▶ [Material to process]:
---*---

/-
Copyright (c) 2026 the pub-hodgecm-mathlib formalisation cell (harness21).  Prover seat hodgecm-mathlib-LH4-p11 (g5), req620 Track A «(D-RAM) FOUR-FRAME» squad
(unit U2H_HSide, the (ρ2b′-X) road :418; payer by lineage LH4-p14 (g4) 2026-09-04T05:45:41Z∕05:51:39Z «(C0b-2) (C1) ×2 application, shape (C‴) → (C″⁺)»).
-/
import Summits.HodgeConjecture.HodgeConjecture.Theorems.F0P3cDyRamBlockCensusOrderFormCM   -- (this seat, part 1): ★ (C1) at the CM place in the two literal shapes; brings ★ Prelude (all tokens of :418)
import HarnessLib

/-!
# F0 · P3c · line LH4 «(D-RAM) FOUR-FRAME» — unit (ii-H), leaf (ρ2b′-X): SOCKET (C″⁺) FROM SOCKET (C‴) — the line-model census with its two lattice counts READ AS (C1) ORDER FORMS

Cell `pub/hodgecm-mathlib`, crux H413 = `stmt-HodgeConjecture-24833` (helper lane, count-neutral); THEOREMS ONLY (no definition, no instance, no notation, no named fact, no `sorry`,
default heartbeats outside the statement budget), typed under the LINE FILE's scopes.  Socket chain of the (ρ2b′-X) payer (LH4-p14 (g4) MAP v2): :418 ⟸ ★ Pointwise ⟸ ★ OfOrgans ED. 2
⟸ (C) ★ p857651 ⟸ (C′-frame) ★ p857694 `frameCensus_of_lineModelCensus (hLM : ‹C″›)` ⟸ (C″) `SOCKET-hLM.v1` 66b80571 ⟸ [payer's (C0b-1½): (C″⁺) → (C″), discharging `hu`, `hJ`,
the canonical weight and `hfinF`∕`hR`] ⟸ **(C″⁺) ⟸ (C‴) — THIS FILE**.

WHAT IS PROVED: **`lineModelCensus_of_orderFormCensus (hOF : ‹(C‴)›) : ‹(C″⁺)›`** where
* (C″⁺) (`F0/P3c/LH4/LH4-p11/g5/SOCKET-hLMplus.v2.LH4p11g5.txt`) = (C″) VERBATIM with, under the `∀ φ h φ′ h′, …` block and before the `∀ m β` tail, ★ (C1)'s antecedents inserted as
  TWELVE extra universal clauses: `∀ (J R R′ : ℕ) (f f′ : ℕ → ℕ → AddSubgroup M → ℕ)`, `hfinF`∕`hR` for the hyperbolic block `endoGL (ι_w γ_H.1, ι_w γ_H.2)` IN THE SOCKET'S OWN SET
  LETTERS (`IsVertexLattice σ_w ϖ (antidiag₃) 0`), `hfinF′`∕`hR′` for the anisotropic block `endoGL (γ₁, ι_w γ_H.2)` on `block(diagonal dg, η)`, the conductor cut-off
  `¬ IsOrd ρ α (toPlace ϖ ^ (J+1)) lam`, the level-set finiteness for `h` and for `h′`, `|u₀₀| = 1`, the «base units are `Θ`-norms» token `hFN` (flip unit of ★ (β) ED. 2, threaded for the (C⁗) peel), and the two weight-agreement clauses `hf`∕`hf′` (★ (C1)'s `hf` at
  `(h, h_W) := (h, 1)` resp. `(h′, η)`, byte shape of ★ p857559);
* (C‴) (`…/SOCKET-hOF.v2.LH4p11g5.txt`) = (C″⁺) with the two `ncard` tokens `N t_h`, `N t_a` of the conclusion REPLACED by ★ (C1)'s order forms
  `Σ_{j<J+1} [IsOrd] #levelSet_h(j,0) + Σ_{b∈Icc 1 R} Σ_{j<J+1} [IsOrd] Σᶠ_{Λ ∈ levelSetDep_h(j,b; lam − toPlace u₀₀)} f b j Λ` (resp. `h′, R′, f′`), cast to `ℤ` as the tokens were.
PROOF = `rw` with part 1's two instances (★ `…BlockCensusOrderFormCM.ncard_typeZero_fixed_endoGL_eq_orderForm` after `hth`, `…conj_endoGL_eq_orderForm` after `hta`) — the block
memberships come from the literals' own types (`(ι_w t).2`).  So after this file the (C) leg's open content is (C‴): a statement about ORDER LATTICES of the two line models only
(T5 tables ×2, ★ (β) p857610 for the cone weights, O-Sign for `(β,θ)_v`), plus the payer's finiteness∕choice discharges.

HONEST LABEL: HC_CM is proved only modulo the 7 printed citations (2 remaining named inputs: hLiu418 = stmt-HodgeConjecture-24832, h413 = stmt-HodgeConjecture-24833) until rung 0
closes; this file is a reduction (count-neutral) — (C‴) is the OPEN order-form census socket; nothing in it is asserted here.

## References
* [Kottwitz1986BaseChangeUnits] R. E. Kottwitz, *Base change for unit elements of Hecke algebras*, Compositio Math. 60 (1986), §1 pp. 240–241.
* [Rogawski1990] J. D. Rogawski, *Automorphic Representations of Unitary Groups in Three Variables*, Ann. of Math. Stud. 123 (1990), §4.9 Prop. 4.9.1 (b) p. 55, Lemma 4.9.3 p. 56.
* [Jacobowitz1962] R. Jacobowitz, *Hermitian forms over local fields*, Amer. J. Math. 84 (1962), §4.
-/

set_option autoImplicit false

noncomputable section

namespace Summit.HodgeConjecture.HodgeConjecture.Cruxes.H413.F0P3cDyRamFixedPointCensusTypeTwoCensusOfOrderForms

-- THE LINES MODULE'S `open` CONTEXT (tree `Cruxes/H413/Lines/F0_P3c_DyRamFourFrame_U2H_HSide.lean`, after its `namespace`) — WITHOUT `ValuativeRel` (the `𝒪[·] ⧸ 𝓂[·]` of the
-- weight clauses are ★ T1's `Valued` spelling):
open MeasureTheory Measure NumberField IsDedekindDomain Topology Filter
open Literature.NumberTheory.Automorphic Literature.NumberTheory.Automorphic.UnitaryGroup Literature.NumberTheory.Automorphic.IntegralReduction
open Literature.NumberTheory.Rogawski1990 Literature.NumberTheory.GaloisRepresentations
open Literature.NumberTheory.Automorphic.UnitaryThreeFourFrame
open scoped Matrix MatrixGroups Classical Valued
open Literature.NumberTheory.Automorphic.UnitaryLatticeTree Literature.NumberTheory.Automorphic.HermitianLattice
open Literature.NumberTheory.QuadraticForms
open Summit.HodgeConjecture.HodgeConjecture.Cruxes.H413.F0P3cDyRamToricCensusDefs
open Summit.HodgeConjecture.HodgeConjecture.Cruxes.H413.F0P3cDyRamBlockCensusOrderFormCM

---*---

Count the lines of the material holding "Valued". Report the number alone.

▶ [Problem solution]: 2